Use model_cache to bundle model weights into your image at build time, reducing cold start latency. For example, to cache Llama 2 7B weights from Hugging Face, use the following:
model_cache:
  - repo_id: NousResearch/Llama-2-7b-chat-hf
    revision: main
    ignore_patterns:
      - "*.bin"
    use_volume: true
    volume_folder: llama-2-7b-chat-hf
Despite the name model_cache, there are multiple backends supported, not just Hugging Face.
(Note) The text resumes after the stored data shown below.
import Summits.QuantumFields.YangMills.Theorems.UniversalDetectorHankelLongitudinal
import Summits.QuantumFields.YangMills.Theses.FixedTorusFirst
import HarnessLib

/-!
# Route `FixedTorusFirst`, LINE g11-2 «engine tori» — proof of the support item `TorusHankelLongitudinal`

Ideator seat ym-idea-8 (generation 11, lens «dual»); closes the support item `FixedTorusFirst.TorusHankelLongitudinal`
(stmt-QuantumFields-24176) of rung R2a (`BalabanLadder.NT`): along a torus-selection function `Lsel : ℝ → ℕ` with
`a β · Lsel β → ∞`, far-boundedness of all 36 rescaled plane kernels on the engine torus `Lsel β` (BDD6_T) implies the
longitudinal Lipschitz modulus `|K⁶(z) − K⁶(z + n e_k)| ≤ Λ·(a n)` along axis segments that stay `η`-far from the origin
and outside the slab `|a z_k| ≥ τ` (LONG6_T).

This is a RE-WRAP of the landed per-torus proof `universalDetector_hankelLongitudinal` (LINE g10-1 «Hankel
tightness»): the unit step `abs_cov_sub_succ_axis_le_of_far` (reflection-positivity Hankel window bound) works at a fixed
`(β, L)`; the only volume input `τ/2 + 7 ≤ a β · L` is supplied by the growth of the engine tori instead of a threshold
`Λ₅ ≤ a β L`, and the BDD thresholds lose their `Λ₅` component.

HONEST FRAMING: an implication between lattice statements (BDD6_T ⇒ LONG6_T), valid for every compact group; it proves
no summit, rung or crux; the crux `SomeTorusEdgeBit` stays open; not Clay.
Refs: Fröhlich–Israel–Lieb–Simon, Comm. Math. Phys. 62 (1978) Thm. 2.1; Osterwalder–Seiler, Ann. Phys. 110 (1978) §2.
-/

set_option autoImplicit false

noncomputable section

open MeasureTheory Filter Topology
open Literature.MathematicalPhysics.QuantumFieldTheory Literature.MathematicalPhysics.QuantumLattice
  Literature.Probability.LatticeModels
open Summit.QuantumFields.YangMills.Cruxes.OSLegsFromFemtoAndGap.DlrCollarTransfer
open Summit.QuantumFields.YangMills.Theorems.OSLegsFromFemtoAndGap (permPlane permPlane_valid)

namespace Summit.QuantumFields.YangMills.Cruxes.FixedTorusFirstEngineTori

open Summit.QuantumFields.YangMills.Cruxes.UniversalDetectorHankel

/-- The support item `TorusHankelLongitudinal` of route `FixedTorusFirst` (stmt-QuantumFields-24176):
BDD6_T ⇒ LONG6_T. -/
theorem fixedTorusFirst_torusHankelLongitudinal :
    Summit.QuantumFields.YangMills.Theses.FixedTorusFirst.TorusHankelLongitudinal := by
  intro G _ _ _ _ hG
  letI : MeasurableSpace G := borel G
  haveI : BorelSpace G := ⟨rfl⟩
  intro r a Lsel ha hlim hgrow ker ker6 hB p q hp hq η hη τ hτ
  simp only [ker6] at hB ⊢
  choose! C β₅ hBDD using hB
  -- eventually the engine torus is large: `τ/2 + 7 ≤ a β · Lsel β`
  obtain ⟨βg, hβg⟩ := Filter.eventually_atTop.1 (hgrow.eventually_ge_atTop (τ / 2 + 7))
  obtain ⟨βa, hβa⟩ : ∃ βa : ℝ, ∀ β, βa ≤ β → a β ≤ min (τ / 8) 1 := by
    have hpos : (0 : ℝ) < min (τ / 8) 1 := lt_min (by linarith) one_pos
    exact Filter.eventually_atTop.1 (hlim.eventually (Iic_mem_nhds hpos))
  set η₄ : ℝ := τ / 4 with hη₄
  have hη₄pos : 0 < η₄ := by positivity
  set P : Fin 4 → Fin 4 × Fin 4 := fun k => permPlane (Equiv.swap 0 k) p with hP
  set Q : Fin 4 → Fin 4 × Fin 4 := fun k => permPlane (Equiv.swap 0 k) q with hQ
  have hPv : ∀ k, (P k).1 < (P k).2 := fun k => permPlane_valid _ hp
  have hQv : ∀ k, (Q k).1 < (Q k).2 := fun k => permPlane_valid _ hq
  set Cs : Fin 4 → ℝ := fun k =>
    |C (P k) (P k) η₄| + |C (Q k) (Q k) η₄| + 2 * |C (P k) (Q k) η₄| + 2 * |C (Q k) (P k) η₄| with hCs
  set Bs : Fin 4 → ℝ := fun k =>
    |β₅ (P k) (P k) η₄| + |β₅ (Q k) (Q k) η₄| + |β₅ (P k) (Q k) η₄| + |β₅ (Q k) (P k) η₄| with hBs
  have hCs0 : ∀ k, 0 ≤ Cs k := fun k => by positivity
  have hBs0 : ∀ k, 0 ≤ Bs k := fun k => by positivity
  refine ⟨12 / τ * ∑ k, Cs k, |βa| + |βg| + ∑ k, Bs k, ?_⟩
  intro β hβ k z n hseg
  set L : ℕ := Lsel β with hLdef
  have haβ := ha β
  have hBsum : Bs k ≤ ∑ k', Bs k' := Finset.single_le_sum (fun i _ => hBs0 i) (Finset.mem_univ k)
  have hCsum : Cs k ≤ ∑ k', Cs k' := Finset.single_le_sum (fun i _ => hCs0 i) (Finset.mem_univ k)
  have hBall : 0 ≤ ∑ k', Bs k' := Finset.sum_nonneg fun i _ => hBs0 i
  have hCall : 0 ≤ ∑ k', Cs k' := Finset.sum_nonneg fun i _ => hCs0 i
  have hβa' : βa ≤ β := by linarith [le_abs_self βa, abs_nonneg βg]
  obtain ⟨haτ8, ha1⟩ := le_min_iff.1 (hβa β hβa')
  have hβ0 : 0 ≤ β := by linarith [abs_nonneg βa, abs_nonneg βg]
  have haL : τ / 2 + 7 ≤ a β * L := hβg β (by linarith [le_abs_self βg, abs_nonneg βa])
  have hL1 : 1 ≤ L := by
    rcases Nat.eq_zero_or_pos L with h0 | hpos
    · rw [h0] at haL; simp only [Nat.cast_zero, mul_zero] at haL; linarith
    · exact hpos
  -- far-box bounds in covariance letters
  have far : ∀ p' q' : Fin 4 × Fin 4, p'.1 < p'.2 → q'.1 < q'.2 → β₅ p' q' η₄ ≤ β →
      ∀ w ∈ box 4 L, τ / 4 ≤ ‖a β • siteToE w‖ →
        |torusE G r β L (fun U => plane G r p' 0 U * plane G r q' w U) -
            torusE G r β L (plane G r p' 0) * torusE G r β L (plane G r q' w)| ≤ (a β) ^ 8 * |C p' q' η₄| := by
    intro p' q' hp' hq' hβ' w hw hfar
    have h := hBDD p' q' hp' hq' η₄ hη₄pos β hβ' w hw hfar
    rw [abs_mul, abs_of_pos (pow_pos (inv_pos.2 haβ) 8), inv_pow, ← div_eq_inv_mul,
      div_le_iff₀ (pow_pos haβ 8)] at h
    nlinarith [le_abs_self (C p' q' η₄), pow_pos haβ 8]
  -- thresholds of the four pairs at axis `k`
  have thr : ∀ b : ℝ, |b| ≤ Bs k → b ≤ β := fun b hb => by
    linarith [le_abs_self b, abs_nonneg βa, abs_nonneg βg]
  have aPP := abs_nonneg (β₅ (P k) (P k) η₄); have aQQ := abs_nonneg (β₅ (Q k) (Q k) η₄)
  have aPQ := abs_nonneg (β₅ (P k) (Q k) η₄); have aQP := abs_nonneg (β₅ (Q k) (P k) η₄)
  have tPP := thr (β₅ (P k) (P k) η₄) (by simp only [hBs]; linarith)
  have tQQ := thr (β₅ (Q k) (Q k) η₄) (by simp only [hBs]; linarith)
  have tPQ := thr (β₅ (P k) (Q k) η₄) (by simp only [hBs]; linarith)
  have tQP := thr (β₅ (Q k) (P k) η₄) (by simp only [hBs]; linarith)
  -- telescoping along the segment, by induction on `n`; the unit step is `abs_cov_sub_succ_axis_le_of_far`
  induction n with
  | zero => simp
  | succ m ih =>
      have ih' := ih fun j hj => hseg j (by omega)
      obtain ⟨hw1, -, hw3⟩ := hseg m (by omega)
      simp only [box, Fintype.mem_piFinset, Finset.mem_Icc] at hw1
      have e : z + (Pi.single k (((m + 1 : ℕ)) : ℤ) : Site 4) = z + Pi.single k (m : ℤ) + Pi.single k 1 := by
        rw [Nat.cast_succ, Pi.single_add, add_assoc]
      rw [e]
      have key := abs_cov_sub_succ_axis_le_of_far G r hβ0 hL1 hp hq k haβ haτ8 ha1 haL
        (far (P k) (P k) (hPv k) (hPv k) tPP) (far (Q k) (Q k) (hQv k) (hQv k) tQQ)
        (far (P k) (Q k) (hPv k) (hQv k) tPQ) (far (Q k) (P k) (hQv k) (hPv k) tQP)
        (z + Pi.single k (m : ℤ)) hw1 (by rw [Pi.add_apply, Pi.single_eq_same]; push_cast; exact hw3)
      have key' := key.trans_eq (show 12 * (a β / τ) * ((a β) ^ 8 * |C (P k) (P k) η₄| +
          (a β) ^ 8 * |C (Q k) (Q k) η₄| + 2 * ((a β) ^ 8 * |C (P k) (Q k) η₄|) + 2 * ((a β) ^ 8 * |C (Q k) (P k) η₄|)) =
            12 / τ * Cs k * a β * (a β) ^ 8 by simp only [hCs]; ring)
      have h1 : 12 / τ * Cs k ≤ 12 / τ * ∑ k', Cs k' := mul_le_mul_of_nonneg_left hCsum (by positivity)
      have h2 : 0 ≤ a β * (a β) ^ 8 := by positivity
      have step : |(a β)⁻¹ ^ 8 * (torusE G r β L (fun U => plane G r p 0 U * plane G r q (z + Pi.single k (m : ℤ)) U) -
            torusE G r β L (plane G r p 0) * torusE G r β L (plane G r q (z + Pi.single k (m : ℤ)))) -
          (a β)⁻¹ ^ 8 * (torusE G r β L (fun U => plane G r p 0 U *
              plane G r q (z + Pi.single k (m : ℤ) + Pi.single k 1) U) -
            torusE G r β L (plane G r p 0) *
              torusE G r β L (plane G r q (z + Pi.single k (m : ℤ) + Pi.single k 1)))| ≤
          12 / τ * (∑ k', Cs k') * a β := by
        rw [← mul_sub, abs_mul, abs_of_pos (pow_pos (inv_pos.2 haβ) 8), inv_pow, ← div_eq_inv_mul,
          div_le_iff₀ (pow_pos haβ 8)]
        refine key'.trans ?_
        nlinarith
      have comb := (abs_sub_le _ _ _).trans (add_le_add ih' step)
      refine comb.trans (le_of_eq ?_)
      push_cast
      ring

end Summit.QuantumFields.YangMills.Cruxes.FixedTorusFirstEngineTori

end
You can also cache weights stored on GCS, S3, or Azure.
repo_id
string
required
The source path for your model weights. For example, to cache weights from a Hugging Face repo, use the following:
model_cache:
  - repo_id: madebyollin/sdxl-vae-fp16-fix
Or you can cache weights from buckets like GCS or S3, using the following options:
model_cache:
  - repo_id: gcs://path-to-my-bucket
    kind: gcs
  - repo_id: s3://path-to-my-bucket
    kind: s3
kind
string
default:"hf"
The source kind for the model cache. Supported values: hf (Hugging Face), gcs, s3, azure.
revision
string
The revision of your Hugging Face repo. Required when use_volume is true for Hugging Face repos.
use_volume
boolean
required
If true, caches model artifacts outside the container image. Recommended: true.
volume_folder
string
The location of the mounted folder. Required when use_volume is true. For example, volume_folder: myrepo makes the model available under /app/model_cache/myrepo at runtime.
allow_patterns
string[]
File patterns to include in the cache. Uses Unix shell-style wildcards. By default, all paths are included.
ignore_patterns
string[]
File patterns to ignore, streamlining the caching process. Use Unix shell-style wildcards. Example: ["*.onnx", "Readme.md"]. By default, nothing is ignored.
runtime_secret_name
string
default:"hf_access_token"
The secret name to use for runtime authentication (e.g., for private Hugging Face repos).

training_checkpoints

Configuration for deploying models from training checkpoints. For example, to deploy a model using checkpoints from a training job, use the following:
training_checkpoints:
  download_folder: /tmp/training_checkpoints
  artifact_references:
    - training_job_id: tr_abc123
      paths:
        - "checkpoint-*"
download_folder
string
default:"/tmp/training_checkpoints"
The folder to download the checkpoints to.
artifact_references
object[]
A list of artifact references to download.
training_job_id
string
required
The training job ID that the artifact reference belongs to.
paths
string[]
The paths of the files to download, which can contain * or ? wildcards.